Perhaps another strike against the "oral lesson" is that it tends to talk down to a minimal level of competence. I think a teacher faced with a class of children of various intelligences and background will try to communicate so that even the most disadvantaged children will have a possibility of understanding. This is tactful, and proper in circumstances such as instructing children how to tie shoes or behave at mass, but does not give these children a chance to rise above their current levels of competence in intellectual and emotional response. Beautiful, poetic, narrative DOES give the children something to be attracted to and respond to even when they don't totally understand it yet.

One final note: when she uses the term "medium" of oral lessons she is speaking precisely. A "medium" is something that comes between two things. To CM, the "medium" should be mostly the child's own perceptions and attention.... the child develops a relationship with the book, so the relationship itself is the medium. If a teacher interferes with this (instead of supporting it with well chosen words) then the child may become dependent upon the medium, and then when it is taken away, the child either has to learn for himself to do without that crutch, or else is left helpless and without his own tools.

2 comments:

lissla lissar said...

Just a thought- the bit about learning from an author's writing reminds me of C. S. Lewis' objection to treating writing as though it were a puzzle to pick apart, or a neat way to psychoanalyze the author, instead of a story, description, or argument to immerse yourself in or respond to.
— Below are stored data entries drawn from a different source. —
import Summits.ABC.Statement
import Literature.StrongHypotheses.ABC
import Literature.NumberTheory.DiophantineGeometry.AbcWave0QualityFormProofs
import Literature.NumberTheory.DiophantineGeometry.AbcWave0BakerExplicitProofs
import Literature.NumberTheory.DiophantineGeometry.AbcWave0UniformABCProofs
import Literature.NumberTheory.EllipticCurves.SzpiroBGEquivalenceProofs
import Literature.NumberTheory.EllipticCurves.DegreeConjectureAbc
import Literature.Barriers.ABC.EpsilonCannotBeDroppedProofs
import HarnessLib
import HarnessLib.Audit.TribunalTags

/-!
# Summit `ABC` — bridges of the Strong-Hypothesis Library (D-0034, skeleton)

Summit-side BRIDGE file for the registry `Literature/StrongHypotheses/ABC.lean`: for every `H` tagged there
with `@[strong_hypothesis "ABC.ABC"]`, exactly ONE bridge tagged `@[summit_bridge "ABC.ABC"]`, concluding the
ROOT problem decl `_root_.ABC` (`Summits/ABC/ABC/Statement.lean`; `:= Literature.Abc.ABCConjecture`,
unfolded by `ABC_iff`).

* LANDED bridges (7): four `↔` (equivalent criteria: quality form, modified Szpiro, generalized Szpiro
  (B–G), strong Hall) and three `→` (strictly stronger: Baker's explicit abc, uniform abc over number
  fields, Robert–Stewart–Tenenbaum Conj. A upper half) — each a one-line composition of a theorem already
  proved in `Literature/` (`abcQualityForm_iff_forall_exists_const`, `abcLe_iff_modifiedSzpiro_holds`,
  `strongHall_iff_generalizedSzpiroBG`, `abcLe_iff_strongHall`, `BakerExplicitABC.forall_exists_const`,
  `UniformABCConjecture.abc_rat`, `RSTConjectureAUpper.imp_abc`) with the unfolding `ABC_iff` and the
  `≤`/`<` glue `abc_iff_abcLe` below (Bombieri–Gubler print `c ≤ C(ε) rad(abc)^{1+ε}` with no sign on `C`;
  the summit has `<` and `0 < C`).
* PRINTED bridges (2): `NConjectureAllImpliesABC` (Browkin–Brzeziński 1994 §1: `n = 3` is abc) and
  `NumberFieldABCConjectureImpliesABC` (`K = ℚ`; Granville–Stark 2000 §1) — NAMED FACTS (CONVENTIONS §4)
  to be discharged by a literature-prover as `theorem …_holds` in
  `Summits/ABC/ABC/Theorems/StrongHypotheses<H>Bridge.lean` (proof plans in the docstrings).

No summit-side conjecture def is tagged here: the closed `…Conjecture : Prop` decls under `Summits/ABC/ABC/`
are Theses decls or live in unbuilt `Cruxes/…/Sketch*` files (see the registry's "Deliberately NOT
registered"). No new mathematics; no `sorry`, no axiom.
-/

noncomputable section

namespace Summit.ABC.StrongHypotheses

open Literature.NumberTheory.DiophantineGeometry
open Literature.NumberTheory.EllipticCurves
open Literature.Barriers.ABC
open Literature.StrongHypotheses.ABC

/-! ## Glue: the summit's strict form versus the printed `≤`-form -/

/-- `ABC` (strict `<`, `0 < C`) is equivalent to the `≤`-form of Bombieri–Gubler, Conj. 12.2.2 (no sign
condition on `C(ε)`) over `IsABCTriple`/`rad` — the audit's `ABC_iff_BG`; `≤ ⟹ <` is `abcLt_of_abcLe`
(`DegreeConjectureAbc.lean`, `C ↦ max C 0 + 1`). [folklore] -/
theorem abc_iff_abcLe :
    _root_.ABC ↔ ∀ ε : ℝ, 0 < ε → ∃ C : ℝ, ∀ a b c : ℕ, IsABCTriple a b c →
      (c : ℝ) ≤ C * ((rad a b c : ℕ) : ℝ) ^ (1 + ε) :=
  ⟨fun h ε hε => by
      obtain ⟨C, -, hC⟩ := ABC_iff.mp h ε hε
      exact ⟨C, fun a b c t => (hC a b c t).le⟩,
    fun h => ABC_iff.mpr (abcLt_of_abcLe h)⟩

/-! ## Equivalent criteria (landed) -/

/-- **Quality form ⇔ summit** (landed): `abcQualityForm_iff_forall_exists_const`
(`AbcWave0QualityFormProofs`; Waldschmidt 2014, Conj. 2 "easily seen to be equivalent"), whose right-hand
side is verbatim the body of `ABC`. [cite: Waldschmidt2014, Conjecture 2] -/
@[summit_bridge "ABC.ABC"]
theorem abcQualityForm_iff_abc : ABCQualityForm ↔ _root_.ABC :=
  abcQualityForm_iff_forall_exists_const.trans ABC_iff.symm

/-- **Modified Szpiro ⇔ summit** (landed): Oesterlé 1988, §3, pp. 169–170, in tree
`abcLe_iff_modifiedSzpiro_holds` (`SzpiroBGEquivalenceProofs`, via Bombieri–Gubler Thm. 12.5.12),
composed with `abc_iff_abcLe`. [cite: Oesterle1988, §3 Conj. 4, pp. 169–170] -/
@[summit_bridge "ABC.ABC"]
theorem modifiedSzpiro_iff_abc : ModifiedSzpiroConjecture ↔ _root_.ABC :=
  abcLe_iff_modifiedSzpiro_holds.symm.trans abc_iff_abcLe.symm

/-- **Strong Hall ⇔ summit** (landed): Bombieri–Gubler Thm. 12.5.12 (a) ⟺ (b), in tree
`abcLe_iff_strongHall` (`SzpiroBGEquivalenceProofs`), composed with `abc_iff_abcLe`.
[cite: BombieriGubler2006, Thm. 12.5.12] -/
@[summit_bridge "ABC.ABC"]
theorem strongHall_iff_abc : StrongHallConjecture ↔ _root_.ABC :=
  abcLe_iff_strongHall.symm.trans abc_iff_abcLe.symm

/-- **Generalized Szpiro (B–G 12.5.11) ⇔ summit** (landed): Bombieri–Gubler Thm. 12.5.12 (b) ⟺ (c),
in tree `strongHall_iff_generalizedSzpiroBG` (`SzpiroBGEquivalenceProofs`), composed with
`strongHall_iff_abc`. [cite: BombieriGubler2006, Thm. 12.5.12] -/
@[summit_bridge "ABC.ABC"]
theorem generalizedSzpiroBG_iff_abc : GeneralizedSzpiroConjectureBG ↔ _root_.ABC :=
  strongHall_iff_generalizedSzpiroBG.symm.trans strongHall_iff_abc

/-! ## Strictly stronger hypotheses (landed) -/

/-- **Baker's explicit abc ⟹ summit** (landed): `BakerExplicitABC.forall_exists_const`
(`AbcWave0BakerExplicitProofs`; Baker 2004 §3, "Conjecture 4 … enables one to give an explicit expression
for the implied constant depending on `ε`"). [cite: Baker2004, §3 (pp. 257–258)] -/
@[summit_bridge "ABC.ABC"]
theorem bakerExplicitABC_imp_abc : BakerExplicitABC → _root_.ABC :=
  fun h => ABC_iff.mpr h.forall_exists_const

/-- **Uniform abc over number fields ⟹ summit** (landed): the case `K = ℚ`,
`UniformABCConjecture.abc_rat` (`AbcWave0UniformABCProofs`; Granville–Stark 2000 §1, opening sentence and
eq. (1)). [cite: GranvilleStark2000, §1 eq. (1)] -/
@[summit_bridge "ABC.ABC"]
theorem uniformABC_imp_abc : UniformABCConjecture → _root_.ABC :=
  fun h => ABC_iff.mpr (UniformABCConjecture.abc_rat h)

/-- **Robert–Stewart–Tenenbaum Conj. A (upper half) ⟹ summit** (landed): `RSTConjectureAUpper.imp_abc`
(`EpsilonCannotBeDroppedProofs`; RST 2014, remark after Conj. A: (1·5) gives (1·3) with `A₂ = 4√3 + ε`,
a fortiori `c ≪_ε k^{1+ε}`). [cite: RobertStewartTenenbaum2014, Conjecture A and the remark following it] -/
@[summit_bridge "ABC.ABC"]
theorem rstConjectureAUpper_imp_abc : RSTConjectureAUpper → _root_.ABC :=
  fun h => ABC_iff.mpr h.imp_abc

/-! ## Strictly stronger hypotheses (printed bridges = named facts) -/

/-- **`n`-conjecture (all `n ≥ 3`) ⟹ abc** — named fact: Browkin–Brzeziński's `n`-conjecture for every
`n ≥ 3` (`NConjectureAll`) implies the summit, because its case `n = 3` (exponent `2·3 − 5 = 1`) is the abc
conjecture in the integer form `a₁ + a₂ + a₃ = 0` (Browkin–Brzeziński 1994, §1). PROOF PLAN for the
discharge `theorem NConjectureAllImpliesABC_holds` (target
`Summits/ABC/ABC/Theorems/StrongHypothesesNConjectureAllBridge.lean`): given an abc triple `(a, b, c)`,
apply `NConjecture 3` to `![a, b, -c] : Fin 3 → ℤ` (sum `0`; a common divisor `d` divides `gcd(a,b) = 1`,
so `IsUnit d`; no proper nonempty subsum vanishes since `a, b, c > 0` and `a, b < c`); read off
`c = |−c| ≤ C · rad(−abc)^{1+ε}` with `radical (∏ i, ![a,b,-c] i) = radical (a*b*c : ℤ)` (radical ignores
units/sign; cast `ℕ → ℤ → ℝ` matches `rad a b c` via `Int.natAbs`/`Nat.cast` of the radical, cf. the
`SzpiroHallProofs`/`StrongHall` cast lemmas), obtaining the `≤`-form; finish with `abc_iff_abcLe.mpr`.
[cite: BrowkinBrzezinski1994, §1 (n = 3 is the abc-conjecture)] -/
@[summit_bridge "ABC.ABC"]
def NConjectureAllImpliesABC : Prop :=
  NConjectureAll → _root_.ABC

/-- **abc over every number field ⟹ abc** — named fact: `NumberFieldABCConjecture` at `K = ℚ` is the
summit ("Oesterlé and Masser's abc-conjecture asserts that … `c ≪_ε N(a,b,c)^{1+ε}`", the case `K = ℚ`;
Granville–Stark 2000 §1; Evertse–Győry 2015 §4.6 "For `K = ℚ`, this reduces to the Oesterlé–Masser
Conjecture"). PROOF PLAN for the discharge `theorem NumberFieldABCConjectureImpliesABC_holds` (target
`Summits/ABC/ABC/Theorems/StrongHypothesesNumberFieldABCConjectureBridge.lean`): copy the proof of
`UniformABCConjecture.abc_rat` (`AbcWave0UniformABCProofs`) with `K := ℚ` — for an abc triple viewed in
`ℚ`, `Height.mulHeight ![a,b,c] = c` (`UniformABCConjecture.mulHeight_natCast_eq`, from
`Rat.mulHeight_eq_max_abs_of_gcd_eq_one`) and `radicalNorm a b c ≤ rad a b c`
(`UniformABCConjecture.radicalNorm_natCast_le_rad`); the discriminant factor is simply absent here;
replace `C` by `max C 1 > 0` and conclude with `ABC_iff.mpr`.
[cite: GranvilleStark2000, §1 (opening sentence) with eq. (1)] -/
@[summit_bridge "ABC.ABC"]
def NumberFieldABCConjectureImpliesABC : Prop :=
  NumberFieldABCConjecture → _root_.ABC

end Summit.ABC.StrongHypotheses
The first seems like a good way to avoid having contact with something you're reading- you hold the piece at careful arms-length, dissecting and probing, assuming the real point of writing isn't the thing written. The second invites real conversation, vulnerability, listening.

Huh. Does any of that make sense?

Willa said...

Absolutely!

It was odd for me to find out a few years ago that this "sympathy" with a work, or even participation in it, wasn't a romantic or modern notion, but a thoroughly classical one. It wasn't until roughly the time of the Enlightenment or later that the study of literature became more "scientific" in a detached way.

That's interesting about analyzing "what it REALLY says," as if the book were on trial as a hostile witness : ). That seems to be how a lot of people are taught to relate to literature nowadays. I think CS Lewis says something about that too.